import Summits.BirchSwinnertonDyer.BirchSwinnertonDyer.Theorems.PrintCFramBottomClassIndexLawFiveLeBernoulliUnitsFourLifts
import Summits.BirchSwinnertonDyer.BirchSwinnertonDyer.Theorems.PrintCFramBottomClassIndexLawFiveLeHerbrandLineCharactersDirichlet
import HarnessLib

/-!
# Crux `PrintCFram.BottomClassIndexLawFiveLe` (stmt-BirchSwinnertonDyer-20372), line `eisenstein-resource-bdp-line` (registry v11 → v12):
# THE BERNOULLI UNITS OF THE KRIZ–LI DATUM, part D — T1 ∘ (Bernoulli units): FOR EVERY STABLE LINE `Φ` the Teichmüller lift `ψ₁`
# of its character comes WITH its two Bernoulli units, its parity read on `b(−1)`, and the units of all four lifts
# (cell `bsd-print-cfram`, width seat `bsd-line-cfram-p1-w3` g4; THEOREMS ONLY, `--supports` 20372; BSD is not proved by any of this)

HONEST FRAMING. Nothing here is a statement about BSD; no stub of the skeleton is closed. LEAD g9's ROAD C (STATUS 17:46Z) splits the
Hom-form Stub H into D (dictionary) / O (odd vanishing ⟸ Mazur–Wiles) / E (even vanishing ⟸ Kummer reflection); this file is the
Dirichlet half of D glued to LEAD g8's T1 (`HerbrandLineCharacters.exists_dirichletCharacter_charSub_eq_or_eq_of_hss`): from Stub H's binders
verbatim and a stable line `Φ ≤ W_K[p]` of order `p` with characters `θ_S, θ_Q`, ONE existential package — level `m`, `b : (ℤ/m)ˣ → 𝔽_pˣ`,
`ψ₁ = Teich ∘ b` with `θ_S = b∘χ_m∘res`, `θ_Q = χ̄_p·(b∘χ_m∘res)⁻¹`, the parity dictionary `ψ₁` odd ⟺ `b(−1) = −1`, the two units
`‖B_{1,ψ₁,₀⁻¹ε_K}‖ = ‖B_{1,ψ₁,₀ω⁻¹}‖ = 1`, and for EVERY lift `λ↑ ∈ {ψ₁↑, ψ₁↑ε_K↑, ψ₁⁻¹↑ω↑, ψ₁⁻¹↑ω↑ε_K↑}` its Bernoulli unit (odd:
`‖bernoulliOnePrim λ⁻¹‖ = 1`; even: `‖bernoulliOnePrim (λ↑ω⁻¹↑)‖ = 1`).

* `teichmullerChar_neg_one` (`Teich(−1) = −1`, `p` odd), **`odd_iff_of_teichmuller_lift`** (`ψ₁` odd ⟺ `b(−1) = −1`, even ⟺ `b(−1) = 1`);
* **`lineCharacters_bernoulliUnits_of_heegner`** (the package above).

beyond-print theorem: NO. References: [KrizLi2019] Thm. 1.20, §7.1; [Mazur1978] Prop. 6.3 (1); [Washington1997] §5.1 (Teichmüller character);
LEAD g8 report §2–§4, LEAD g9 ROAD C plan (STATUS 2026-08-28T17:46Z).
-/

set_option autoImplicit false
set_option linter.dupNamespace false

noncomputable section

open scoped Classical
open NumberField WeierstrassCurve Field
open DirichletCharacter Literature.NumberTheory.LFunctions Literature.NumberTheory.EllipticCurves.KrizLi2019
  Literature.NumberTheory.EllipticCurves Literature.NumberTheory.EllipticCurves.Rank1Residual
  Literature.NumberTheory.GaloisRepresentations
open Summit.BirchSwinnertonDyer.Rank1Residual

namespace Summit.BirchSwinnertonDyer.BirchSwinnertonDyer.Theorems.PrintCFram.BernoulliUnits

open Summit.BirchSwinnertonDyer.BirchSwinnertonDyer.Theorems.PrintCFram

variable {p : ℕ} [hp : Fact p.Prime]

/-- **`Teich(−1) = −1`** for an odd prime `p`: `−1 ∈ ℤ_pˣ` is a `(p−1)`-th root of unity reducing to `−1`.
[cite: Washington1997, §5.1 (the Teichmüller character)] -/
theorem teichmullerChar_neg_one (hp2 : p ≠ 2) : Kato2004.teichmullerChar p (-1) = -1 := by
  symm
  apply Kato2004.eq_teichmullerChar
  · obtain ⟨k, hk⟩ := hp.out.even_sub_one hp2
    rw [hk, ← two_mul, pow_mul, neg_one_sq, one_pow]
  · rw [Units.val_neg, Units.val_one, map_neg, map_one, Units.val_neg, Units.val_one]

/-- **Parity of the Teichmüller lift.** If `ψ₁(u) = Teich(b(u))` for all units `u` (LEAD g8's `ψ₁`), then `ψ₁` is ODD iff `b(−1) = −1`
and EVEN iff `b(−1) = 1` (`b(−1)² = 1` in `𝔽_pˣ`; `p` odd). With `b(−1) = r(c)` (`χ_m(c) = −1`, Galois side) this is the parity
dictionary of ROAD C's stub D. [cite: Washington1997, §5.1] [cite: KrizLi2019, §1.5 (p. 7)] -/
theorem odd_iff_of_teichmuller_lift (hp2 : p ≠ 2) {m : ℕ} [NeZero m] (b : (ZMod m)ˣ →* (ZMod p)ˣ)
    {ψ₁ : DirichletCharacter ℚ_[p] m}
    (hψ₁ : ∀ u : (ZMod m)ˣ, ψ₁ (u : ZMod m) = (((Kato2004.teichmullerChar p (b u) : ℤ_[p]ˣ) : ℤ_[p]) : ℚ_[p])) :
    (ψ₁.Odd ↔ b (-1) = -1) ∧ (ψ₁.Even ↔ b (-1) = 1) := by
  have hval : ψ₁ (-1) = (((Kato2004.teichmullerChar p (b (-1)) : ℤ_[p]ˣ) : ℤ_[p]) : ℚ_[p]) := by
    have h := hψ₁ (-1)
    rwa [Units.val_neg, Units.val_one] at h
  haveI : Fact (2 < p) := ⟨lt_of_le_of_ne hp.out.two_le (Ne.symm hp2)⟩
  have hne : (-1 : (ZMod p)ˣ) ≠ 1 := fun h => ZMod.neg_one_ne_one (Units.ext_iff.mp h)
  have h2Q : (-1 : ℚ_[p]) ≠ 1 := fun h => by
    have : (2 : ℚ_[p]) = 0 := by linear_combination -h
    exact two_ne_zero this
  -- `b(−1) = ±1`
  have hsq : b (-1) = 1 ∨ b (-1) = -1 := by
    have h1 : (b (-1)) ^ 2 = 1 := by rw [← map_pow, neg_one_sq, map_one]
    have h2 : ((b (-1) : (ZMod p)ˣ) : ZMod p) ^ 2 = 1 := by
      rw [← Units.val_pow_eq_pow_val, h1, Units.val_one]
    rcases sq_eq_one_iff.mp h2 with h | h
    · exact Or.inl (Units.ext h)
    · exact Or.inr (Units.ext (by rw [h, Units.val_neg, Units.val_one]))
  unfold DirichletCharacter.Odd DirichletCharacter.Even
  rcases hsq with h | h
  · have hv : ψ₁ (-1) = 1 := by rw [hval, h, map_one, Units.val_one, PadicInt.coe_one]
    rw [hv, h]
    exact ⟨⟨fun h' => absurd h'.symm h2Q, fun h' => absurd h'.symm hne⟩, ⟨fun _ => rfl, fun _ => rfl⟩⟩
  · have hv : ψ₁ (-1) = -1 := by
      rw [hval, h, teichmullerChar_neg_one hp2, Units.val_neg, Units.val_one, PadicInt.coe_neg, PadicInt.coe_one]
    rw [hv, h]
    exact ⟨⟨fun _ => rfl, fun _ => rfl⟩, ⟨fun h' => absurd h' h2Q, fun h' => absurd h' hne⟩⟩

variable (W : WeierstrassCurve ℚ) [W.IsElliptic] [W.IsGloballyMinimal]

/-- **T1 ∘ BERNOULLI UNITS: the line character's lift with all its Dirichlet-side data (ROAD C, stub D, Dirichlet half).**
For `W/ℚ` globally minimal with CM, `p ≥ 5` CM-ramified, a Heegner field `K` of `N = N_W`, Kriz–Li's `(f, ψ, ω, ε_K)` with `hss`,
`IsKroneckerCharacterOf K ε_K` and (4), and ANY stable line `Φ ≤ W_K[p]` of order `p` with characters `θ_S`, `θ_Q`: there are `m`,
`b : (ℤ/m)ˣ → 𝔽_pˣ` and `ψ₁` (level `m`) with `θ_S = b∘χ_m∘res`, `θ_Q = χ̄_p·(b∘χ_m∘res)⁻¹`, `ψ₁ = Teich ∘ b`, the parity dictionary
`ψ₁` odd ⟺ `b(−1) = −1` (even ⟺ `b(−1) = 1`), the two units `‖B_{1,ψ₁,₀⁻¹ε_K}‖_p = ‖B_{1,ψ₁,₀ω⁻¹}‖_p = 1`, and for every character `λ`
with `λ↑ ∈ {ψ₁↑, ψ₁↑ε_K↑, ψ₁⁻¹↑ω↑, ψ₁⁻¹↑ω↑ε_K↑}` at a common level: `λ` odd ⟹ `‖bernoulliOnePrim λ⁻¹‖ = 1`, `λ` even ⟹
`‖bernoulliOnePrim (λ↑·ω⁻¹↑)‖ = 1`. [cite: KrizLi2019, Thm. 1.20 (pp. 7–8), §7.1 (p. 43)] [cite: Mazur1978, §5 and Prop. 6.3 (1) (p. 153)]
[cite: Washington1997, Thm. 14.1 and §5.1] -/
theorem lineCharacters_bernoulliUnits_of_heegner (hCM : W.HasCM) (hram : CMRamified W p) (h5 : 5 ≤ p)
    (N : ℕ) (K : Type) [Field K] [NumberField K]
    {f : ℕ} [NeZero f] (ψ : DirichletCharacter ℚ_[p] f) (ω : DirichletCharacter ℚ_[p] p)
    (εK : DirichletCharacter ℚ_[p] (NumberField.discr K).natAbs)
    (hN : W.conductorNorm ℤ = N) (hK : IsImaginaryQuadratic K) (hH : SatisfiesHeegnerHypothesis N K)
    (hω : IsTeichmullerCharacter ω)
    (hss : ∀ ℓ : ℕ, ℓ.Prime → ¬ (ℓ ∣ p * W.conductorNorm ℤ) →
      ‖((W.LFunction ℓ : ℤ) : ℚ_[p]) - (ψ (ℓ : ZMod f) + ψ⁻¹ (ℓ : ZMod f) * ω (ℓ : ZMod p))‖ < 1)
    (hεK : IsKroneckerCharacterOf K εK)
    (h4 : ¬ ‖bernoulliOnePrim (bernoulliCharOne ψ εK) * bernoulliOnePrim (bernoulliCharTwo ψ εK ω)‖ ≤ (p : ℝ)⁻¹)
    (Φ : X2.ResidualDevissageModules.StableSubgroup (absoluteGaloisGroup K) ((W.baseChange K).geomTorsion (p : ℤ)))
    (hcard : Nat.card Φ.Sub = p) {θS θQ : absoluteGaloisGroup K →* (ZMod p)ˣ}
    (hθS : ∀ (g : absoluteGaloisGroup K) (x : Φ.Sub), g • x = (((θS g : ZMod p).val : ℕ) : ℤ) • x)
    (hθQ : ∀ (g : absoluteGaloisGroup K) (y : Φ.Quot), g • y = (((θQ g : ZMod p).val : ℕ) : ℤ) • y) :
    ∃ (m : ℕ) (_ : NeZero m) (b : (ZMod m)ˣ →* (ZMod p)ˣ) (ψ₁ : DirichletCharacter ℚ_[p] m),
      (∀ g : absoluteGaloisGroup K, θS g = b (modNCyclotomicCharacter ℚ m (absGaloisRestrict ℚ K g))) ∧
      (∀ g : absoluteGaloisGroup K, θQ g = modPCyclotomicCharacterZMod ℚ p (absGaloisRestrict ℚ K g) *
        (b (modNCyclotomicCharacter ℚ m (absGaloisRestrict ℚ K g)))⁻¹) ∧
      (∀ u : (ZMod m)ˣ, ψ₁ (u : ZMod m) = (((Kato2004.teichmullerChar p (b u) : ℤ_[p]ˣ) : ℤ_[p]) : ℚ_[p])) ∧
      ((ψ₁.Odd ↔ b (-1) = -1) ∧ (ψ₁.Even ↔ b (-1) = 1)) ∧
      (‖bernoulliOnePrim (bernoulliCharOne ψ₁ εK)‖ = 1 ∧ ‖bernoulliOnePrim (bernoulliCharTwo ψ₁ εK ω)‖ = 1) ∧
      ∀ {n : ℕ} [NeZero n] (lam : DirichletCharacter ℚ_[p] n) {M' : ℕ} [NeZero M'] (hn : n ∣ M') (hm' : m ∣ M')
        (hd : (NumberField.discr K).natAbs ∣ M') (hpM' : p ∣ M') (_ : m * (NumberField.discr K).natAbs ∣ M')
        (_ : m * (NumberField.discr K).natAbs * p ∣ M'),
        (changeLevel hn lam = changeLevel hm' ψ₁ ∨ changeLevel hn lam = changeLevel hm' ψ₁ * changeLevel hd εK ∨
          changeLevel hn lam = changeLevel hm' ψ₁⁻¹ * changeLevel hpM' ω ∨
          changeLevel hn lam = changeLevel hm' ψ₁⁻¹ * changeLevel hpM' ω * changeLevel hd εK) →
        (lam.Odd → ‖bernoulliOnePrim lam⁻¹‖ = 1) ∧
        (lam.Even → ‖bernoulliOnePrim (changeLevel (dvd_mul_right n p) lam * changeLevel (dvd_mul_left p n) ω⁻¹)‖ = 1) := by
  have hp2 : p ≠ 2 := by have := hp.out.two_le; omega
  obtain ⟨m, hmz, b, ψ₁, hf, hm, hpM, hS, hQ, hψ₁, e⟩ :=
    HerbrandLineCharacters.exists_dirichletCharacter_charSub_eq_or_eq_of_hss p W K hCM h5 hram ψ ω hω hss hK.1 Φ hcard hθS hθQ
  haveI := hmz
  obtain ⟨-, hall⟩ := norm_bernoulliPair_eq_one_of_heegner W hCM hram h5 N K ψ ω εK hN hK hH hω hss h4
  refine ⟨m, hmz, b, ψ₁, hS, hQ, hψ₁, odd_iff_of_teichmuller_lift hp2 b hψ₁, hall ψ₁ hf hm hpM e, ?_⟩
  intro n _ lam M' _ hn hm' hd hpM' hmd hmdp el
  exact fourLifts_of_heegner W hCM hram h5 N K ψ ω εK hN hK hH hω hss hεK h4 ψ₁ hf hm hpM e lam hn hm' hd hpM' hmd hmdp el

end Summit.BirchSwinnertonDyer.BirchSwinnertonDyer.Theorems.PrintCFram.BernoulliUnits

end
◇ ◇ ◇ ◇ ◇
Start at the first line of the entries and stop at the line that contains "(registry v11 →". Repeat every line in that span exactly, and nothing beyond it.

import Summits.BirchSwinnertonDyer.BirchSwinnertonDyer.Theorems.PrintCFramBottomClassIndexLawFiveLeBernoulliUnitsFourLifts
import Summits.BirchSwinnertonDyer.BirchSwinnertonDyer.Theorems.PrintCFramBottomClassIndexLawFiveLeHerbrandLineCharactersDirichlet
import HarnessLib

/-!
# Crux `PrintCFram.BottomClassIndexLawFiveLe` (stmt-BirchSwinnertonDyer-20372), line `eisenstein-resource-bdp-line` (registry v11 → v12):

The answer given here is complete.